[Opening The input section]
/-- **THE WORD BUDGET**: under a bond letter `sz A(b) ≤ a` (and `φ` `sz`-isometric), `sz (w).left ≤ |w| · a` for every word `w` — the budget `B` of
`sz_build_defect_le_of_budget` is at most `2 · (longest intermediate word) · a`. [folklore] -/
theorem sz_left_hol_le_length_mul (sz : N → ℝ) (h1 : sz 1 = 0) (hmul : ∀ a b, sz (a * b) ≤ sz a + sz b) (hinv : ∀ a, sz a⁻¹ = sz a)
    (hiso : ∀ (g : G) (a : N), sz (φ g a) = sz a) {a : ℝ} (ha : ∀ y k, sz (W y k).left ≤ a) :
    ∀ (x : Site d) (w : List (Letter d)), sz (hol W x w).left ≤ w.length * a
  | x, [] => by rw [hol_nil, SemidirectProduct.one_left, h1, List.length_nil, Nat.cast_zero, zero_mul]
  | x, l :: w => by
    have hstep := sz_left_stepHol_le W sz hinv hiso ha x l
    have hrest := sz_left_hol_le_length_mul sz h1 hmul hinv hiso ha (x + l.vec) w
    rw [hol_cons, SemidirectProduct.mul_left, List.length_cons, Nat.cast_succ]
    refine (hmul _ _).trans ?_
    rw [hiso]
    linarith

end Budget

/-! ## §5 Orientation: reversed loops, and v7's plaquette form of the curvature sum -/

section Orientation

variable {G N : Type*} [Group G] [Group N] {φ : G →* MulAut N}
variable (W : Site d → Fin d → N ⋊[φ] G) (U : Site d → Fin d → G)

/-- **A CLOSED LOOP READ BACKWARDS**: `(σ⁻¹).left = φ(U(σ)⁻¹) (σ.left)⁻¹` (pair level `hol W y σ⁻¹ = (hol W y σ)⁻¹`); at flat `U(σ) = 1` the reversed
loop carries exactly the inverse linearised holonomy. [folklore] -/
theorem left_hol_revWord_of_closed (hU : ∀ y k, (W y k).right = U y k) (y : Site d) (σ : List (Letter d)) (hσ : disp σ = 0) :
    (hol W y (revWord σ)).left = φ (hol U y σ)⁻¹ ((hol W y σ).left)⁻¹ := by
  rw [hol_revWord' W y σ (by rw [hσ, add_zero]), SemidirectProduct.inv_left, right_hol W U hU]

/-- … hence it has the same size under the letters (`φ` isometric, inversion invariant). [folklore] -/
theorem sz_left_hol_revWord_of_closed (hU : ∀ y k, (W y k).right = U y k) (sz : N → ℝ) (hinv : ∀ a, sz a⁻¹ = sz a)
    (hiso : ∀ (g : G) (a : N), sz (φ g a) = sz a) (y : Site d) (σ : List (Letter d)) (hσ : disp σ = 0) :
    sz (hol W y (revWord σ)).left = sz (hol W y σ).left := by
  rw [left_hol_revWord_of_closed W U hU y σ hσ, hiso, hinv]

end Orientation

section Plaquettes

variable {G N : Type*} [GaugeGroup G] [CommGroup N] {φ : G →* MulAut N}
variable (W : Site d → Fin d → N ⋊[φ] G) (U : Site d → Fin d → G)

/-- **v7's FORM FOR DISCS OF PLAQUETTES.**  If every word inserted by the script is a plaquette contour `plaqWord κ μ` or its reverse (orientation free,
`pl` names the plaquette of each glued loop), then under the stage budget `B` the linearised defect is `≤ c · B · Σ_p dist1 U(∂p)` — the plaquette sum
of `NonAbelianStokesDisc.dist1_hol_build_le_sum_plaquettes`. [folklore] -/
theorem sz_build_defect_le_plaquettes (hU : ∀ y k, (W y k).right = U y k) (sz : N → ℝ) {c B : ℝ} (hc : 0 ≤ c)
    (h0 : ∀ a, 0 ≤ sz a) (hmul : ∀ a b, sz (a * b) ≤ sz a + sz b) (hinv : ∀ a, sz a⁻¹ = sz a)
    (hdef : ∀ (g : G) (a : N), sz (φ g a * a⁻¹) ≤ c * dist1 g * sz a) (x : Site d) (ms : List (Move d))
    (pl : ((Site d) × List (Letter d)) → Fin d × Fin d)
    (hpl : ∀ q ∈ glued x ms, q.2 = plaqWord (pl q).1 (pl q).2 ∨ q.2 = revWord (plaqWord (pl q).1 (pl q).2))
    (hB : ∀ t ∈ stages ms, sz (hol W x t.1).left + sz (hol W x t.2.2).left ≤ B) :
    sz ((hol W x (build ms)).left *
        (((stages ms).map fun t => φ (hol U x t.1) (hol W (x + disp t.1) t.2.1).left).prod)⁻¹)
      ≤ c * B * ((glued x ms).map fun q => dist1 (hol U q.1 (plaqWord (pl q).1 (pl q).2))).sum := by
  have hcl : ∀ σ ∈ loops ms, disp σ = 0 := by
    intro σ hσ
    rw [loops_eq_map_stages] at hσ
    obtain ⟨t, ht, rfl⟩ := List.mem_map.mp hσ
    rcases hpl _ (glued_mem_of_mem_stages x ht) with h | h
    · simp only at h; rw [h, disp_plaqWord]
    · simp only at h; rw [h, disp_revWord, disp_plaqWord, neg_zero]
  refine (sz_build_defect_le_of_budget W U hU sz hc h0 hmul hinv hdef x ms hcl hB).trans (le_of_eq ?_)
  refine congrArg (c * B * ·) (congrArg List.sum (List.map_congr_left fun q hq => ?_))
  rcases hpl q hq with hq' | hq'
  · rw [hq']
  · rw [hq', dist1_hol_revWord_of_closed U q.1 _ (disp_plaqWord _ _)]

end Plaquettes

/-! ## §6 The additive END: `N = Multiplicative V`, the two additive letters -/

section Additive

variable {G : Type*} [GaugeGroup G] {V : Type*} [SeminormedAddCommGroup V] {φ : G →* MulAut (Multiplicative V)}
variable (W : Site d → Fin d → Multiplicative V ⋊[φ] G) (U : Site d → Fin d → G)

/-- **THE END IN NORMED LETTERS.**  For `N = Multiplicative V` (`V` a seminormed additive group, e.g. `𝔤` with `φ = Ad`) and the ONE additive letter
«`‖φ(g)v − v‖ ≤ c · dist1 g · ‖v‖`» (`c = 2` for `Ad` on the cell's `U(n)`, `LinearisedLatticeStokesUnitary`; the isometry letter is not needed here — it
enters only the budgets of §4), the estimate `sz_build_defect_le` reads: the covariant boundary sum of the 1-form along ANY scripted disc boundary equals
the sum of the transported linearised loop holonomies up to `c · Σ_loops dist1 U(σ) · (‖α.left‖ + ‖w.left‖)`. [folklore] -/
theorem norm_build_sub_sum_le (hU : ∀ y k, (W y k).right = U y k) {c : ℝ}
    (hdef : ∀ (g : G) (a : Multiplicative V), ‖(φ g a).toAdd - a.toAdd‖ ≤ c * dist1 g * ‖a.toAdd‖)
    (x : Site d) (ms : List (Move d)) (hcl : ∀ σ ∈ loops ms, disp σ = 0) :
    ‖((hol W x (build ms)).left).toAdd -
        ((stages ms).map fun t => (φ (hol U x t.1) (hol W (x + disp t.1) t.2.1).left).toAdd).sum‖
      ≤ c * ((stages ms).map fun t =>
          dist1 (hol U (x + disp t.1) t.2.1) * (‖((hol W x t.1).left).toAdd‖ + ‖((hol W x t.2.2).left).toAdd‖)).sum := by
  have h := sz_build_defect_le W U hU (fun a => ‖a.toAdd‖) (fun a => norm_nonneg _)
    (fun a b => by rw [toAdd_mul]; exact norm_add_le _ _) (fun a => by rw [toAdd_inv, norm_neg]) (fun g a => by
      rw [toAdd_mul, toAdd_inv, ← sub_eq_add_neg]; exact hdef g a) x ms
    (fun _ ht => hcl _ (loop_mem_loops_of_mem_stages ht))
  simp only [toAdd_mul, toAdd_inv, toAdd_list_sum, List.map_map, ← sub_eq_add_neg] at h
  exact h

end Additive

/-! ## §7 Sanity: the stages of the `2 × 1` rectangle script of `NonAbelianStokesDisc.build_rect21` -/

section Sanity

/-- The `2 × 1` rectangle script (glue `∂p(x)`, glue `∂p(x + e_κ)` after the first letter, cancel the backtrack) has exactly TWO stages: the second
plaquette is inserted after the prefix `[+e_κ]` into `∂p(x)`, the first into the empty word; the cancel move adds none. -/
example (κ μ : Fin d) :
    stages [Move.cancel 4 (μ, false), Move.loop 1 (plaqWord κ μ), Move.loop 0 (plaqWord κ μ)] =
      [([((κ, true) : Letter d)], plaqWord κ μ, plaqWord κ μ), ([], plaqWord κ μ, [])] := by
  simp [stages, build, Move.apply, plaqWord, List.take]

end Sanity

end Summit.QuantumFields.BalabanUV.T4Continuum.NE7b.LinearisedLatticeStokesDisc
[Closing The input section]
Work instructions
Identify the lines in the entries above that contain "Type", then copy them out.

Result
variable {G N : Type*} [Group G] [Group N] {φ : G →* MulAut N}
variable {G N : Type*} [GaugeGroup G] [CommGroup N] {φ : G →* MulAut N}
variable {G : Type*} [GaugeGroup G] {V : Type*} [SeminormedAddCommGroup V] {φ : G →* MulAut (Multiplicative V)}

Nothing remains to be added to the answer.